Problem:
The response must reproduce every record below without alteration.
※ ※ ※
/-- **The hypotheses `ht`, `hkt`, `hkill` of the two-index family hold for `E[p^•]` with any lifts `t k` of `×p`**
(divisibility of `E(K̄)` and `ker(×p) ∩ E[p^{k+1}] = p^k E[p^{k+1}]`, tree `torsionGaloisModule_lift_surjective` /
`torsionGaloisModule_lift_eq_zero_iff`). [cite: SilvermanAEC2009, §VIII.2 and Cor. III.6.4] [cite: Howard2004HeegnerKolyvagin, §2.2] -/
theorem torsionGaloisModule_transition_hypotheses (ht : ∀ k (P : geomTorsion W ((p : ℤ) ^ (k + 1))),
      ((t k P : geomTorsion W ((p : ℤ) ^ k)) : geomPoints W) = (p : ℤ) • (P : geomPoints W)) :
    (∀ k, Function.Surjective (t k)) ∧
      (∀ k (x : geomTorsion W ((p : ℤ) ^ (k + 1))), t k x = 0 ↔
        ∃ y : geomTorsion W ((p : ℤ) ^ (k + 1)), x = ((p : ℤ) ^ k) • y) ∧
      ∀ k (x : geomTorsion W ((p : ℤ) ^ k)), ((p : ℤ) ^ k) • x = 0 :=
  ⟨fun k ↦ W.torsionGaloisModule_lift_surjective k (t k) (ht k),
    fun k x ↦ W.torsionGaloisModule_lift_eq_zero_iff k (t k) (ht k) x, fun _ x ↦ Subtype.ext (by
      rw [AddSubgroupClass.coe_zsmul, ZeroMemClass.coe_zero]
      exact (mem_geomTorsion_iff W _ _).1 x.2)⟩

/-- **The two-index family of the curve's Eisenstein tower `E[p^k] ⊗ A_{m,k}(ψ)`** (no hypotheses left: `t` any
lifts of `×p`). [cite: Howard2004HeegnerKolyvagin, Def. 1.1.3 and §2.2] -/
def eisensteinTwistTorsionTransfer (ht : ∀ k (P : geomTorsion W ((p : ℤ) ^ (k + 1))),
      ((t k P : geomTorsion W ((p : ℤ) ^ k)) : geomPoints W) = (p : ℤ) • (P : geomPoints W)) (a b : ℕ) :
    (κ.eisensteinTwist (W.torsionGaloisModule ((p : ℤ) ^ a)) hm a).toContRepresentation →ⁱL
      (κ.eisensteinTwist (W.torsionGaloisModule ((p : ℤ) ^ b)) hm b).toContRepresentation :=
  κ.eisensteinTwistTransfer (fun k ↦ W.torsionGaloisModule ((p : ℤ) ^ k)) t hm
    (W.torsionGaloisModule_transition_hypotheses t ht).1 (W.torsionGaloisModule_transition_hypotheses t ht).2.1
    (W.torsionGaloisModule_transition_hypotheses t ht).2.2 a b

/-- Unfolding: the curve's family is the generic one. [cite: Howard2004HeegnerKolyvagin, §2.2] -/
theorem eisensteinTwistTorsionTransfer_eq (ht : ∀ k (P : geomTorsion W ((p : ℤ) ^ (k + 1))),
      ((t k P : geomTorsion W ((p : ℤ) ^ k)) : geomPoints W) = (p : ℤ) • (P : geomPoints W)) (a b : ℕ) :
    W.eisensteinTwistTorsionTransfer κ hm t ht a b =
      κ.eisensteinTwistTransfer (fun k ↦ W.torsionGaloisModule ((p : ℤ) ^ k)) t hm
        (W.torsionGaloisModule_transition_hypotheses t ht).1 (W.torsionGaloisModule_transition_hypotheses t ht).2.1
        (W.torsionGaloisModule_transition_hypotheses t ht).2.2 a b := rfl

/-- **`hinj` for the curve, unconditionally**: the division `W_ℓ → W_{ℓ+n}` is injective (`E[p^k] ≅ (ℤ/p^k)²`,
`char K = 0`). [cite: SilvermanAEC2009, Cor. III.6.4(b)] [cite: Howard2004HeegnerKolyvagin, Def. 1.1.3 and §2.2] -/
theorem eisensteinTwistTorsionTransfer_injective [CharZero K] (ht : ∀ k (P : geomTorsion W ((p : ℤ) ^ (k + 1))),
      ((t k P : geomTorsion W ((p : ℤ) ^ k)) : geomPoints W) = (p : ℤ) • (P : geomPoints W)) (ℓ n : ℕ) :
    Function.Injective (W.eisensteinTwistTorsionTransfer κ hm t ht ℓ (ℓ + n)) := by
  have hpK : (p : K) ≠ 0 := Nat.cast_ne_zero.2 hp.out.ne_zero
  exact κ.eisensteinTwistTransfer_injective_of_le (fun k ↦ W.torsionGaloisModule ((p : ℤ) ^ k)) t hm _ _ _
    (fun k ↦ (W.nonempty_geomTorsion_prime_pow_addEquiv_fin_two hpK k).some) ℓ n

end WeierstrassCurve

end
※ ※ ※
Written response:
/-- **The hypotheses `ht`, `hkt`, `hkill` of the two-index family hold for `E[p^•]` with any lifts `t k` of `×p`**
(divisibility of `E(K̄)` and `ker(×p) ∩ E[p^{k+1}] = p^k E[p^{k+1}]`, tree `torsionGaloisModule_lift_surjective` /
`torsionGaloisModule_lift_eq_zero_iff`). [cite: SilvermanAEC2009, §VIII.2 and Cor. III.6.4] [cite: Howard2004HeegnerKolyvagin, §2.2] -/
theorem torsionGaloisModule_transition_hypotheses (ht : ∀ k (P : geomTorsion W ((p : ℤ) ^ (k + 1))),
      ((t k P : geomTorsion W ((p : ℤ) ^ k)) : geomPoints W) = (p : ℤ) • (P : geomPoints W)) :
    (∀ k, Function.Surjective (t k)) ∧
      (∀ k (x : geomTorsion W ((p : ℤ) ^ (k + 1))), t k x = 0 ↔
        ∃ y : geomTorsion W ((p : ℤ) ^ (k + 1)), x = ((p : ℤ) ^ k) • y) ∧
      ∀ k (x : geomTorsion W ((p : ℤ) ^ k)), ((p : ℤ) ^ k) • x = 0 :=
  ⟨fun k ↦ W.torsionGaloisModule_lift_surjective k (t k) (ht k),
    fun k x ↦ W.torsionGaloisModule_lift_eq_zero_iff k (t k) (ht k) x, fun _ x ↦ Subtype.ext (by
      rw [AddSubgroupClass.coe_zsmul, ZeroMemClass.coe_zero]
      exact (mem_geomTorsion_iff W _ _).1 x.2)⟩

/-- **The two-index family of the curve's Eisenstein tower `E[p^k] ⊗ A_{m,k}(ψ)`** (no hypotheses left: `t` any
lifts of `×p`). [cite: Howard2004HeegnerKolyvagin, Def. 1.1.3 and §2.2] -/
def eisensteinTwistTorsionTransfer (ht : ∀ k (P : geomTorsion W ((p : ℤ) ^ (k + 1))),
      ((t k P : geomTorsion W ((p : ℤ) ^ k)) : geomPoints W) = (p : ℤ) • (P : geomPoints W)) (a b : ℕ) :
    (κ.eisensteinTwist (W.torsionGaloisModule ((p : ℤ) ^ a)) hm a).toContRepresentation →ⁱL
      (κ.eisensteinTwist (W.torsionGaloisModule ((p : ℤ) ^ b)) hm b).toContRepresentation :=
  κ.eisensteinTwistTransfer (fun k ↦ W.torsionGaloisModule ((p : ℤ) ^ k)) t hm
    (W.torsionGaloisModule_transition_hypotheses t ht).1 (W.torsionGaloisModule_transition_hypotheses t ht).2.1
    (W.torsionGaloisModule_transition_hypotheses t ht).2.2 a b

/-- Unfolding: the curve's family is the generic one. [cite: Howard2004HeegnerKolyvagin, §2.2] -/
theorem eisensteinTwistTorsionTransfer_eq (ht : ∀ k (P : geomTorsion W ((p : ℤ) ^ (k + 1))),
      ((t k P : geomTorsion W ((p : ℤ) ^ k)) : geomPoints W) = (p : ℤ) • (P : geomPoints W)) (a b : ℕ) :
    W.eisensteinTwistTorsionTransfer κ hm t ht a b =
      κ.eisensteinTwistTransfer (fun k ↦ W.torsionGaloisModule ((p : ℤ) ^ k)) t hm
        (W.torsionGaloisModule_transition_hypotheses t ht).1 (W.torsionGaloisModule_transition_hypotheses t ht).2.1
        (W.torsionGaloisModule_transition_hypotheses t ht).2.2 a b := rfl

/-- **`hinj` for the curve, unconditionally**: the division `W_ℓ → W_{ℓ+n}` is injective (`E[p^k] ≅ (ℤ/p^k)²`,
`char K = 0`). [cite: SilvermanAEC2009, Cor. III.6.4(b)] [cite: Howard2004HeegnerKolyvagin, Def. 1.1.3 and §2.2] -/
theorem eisensteinTwistTorsionTransfer_injective [CharZero K] (ht : ∀ k (P : geomTorsion W ((p : ℤ) ^ (k + 1))),
      ((t k P : geomTorsion W ((p : ℤ) ^ k)) : geomPoints W) = (p : ℤ) • (P : geomPoints W)) (ℓ n : ℕ) :
    Function.Injective (W.eisensteinTwistTorsionTransfer κ hm t ht ℓ (ℓ + n)) := by
  have hpK : (p : K) ≠ 0 := Nat.cast_ne_zero.2 hp.out.ne_zero
  exact κ.eisensteinTwistTransfer_injective_of_le (fun k ↦ W.torsionGaloisModule ((p : ℤ) ^ k)) t hm _ _ _
    (fun k ↦ (W.nonempty_geomTorsion_prime_pow_addEquiv_fin_two hpK k).some) ℓ n

end WeierstrassCurve

end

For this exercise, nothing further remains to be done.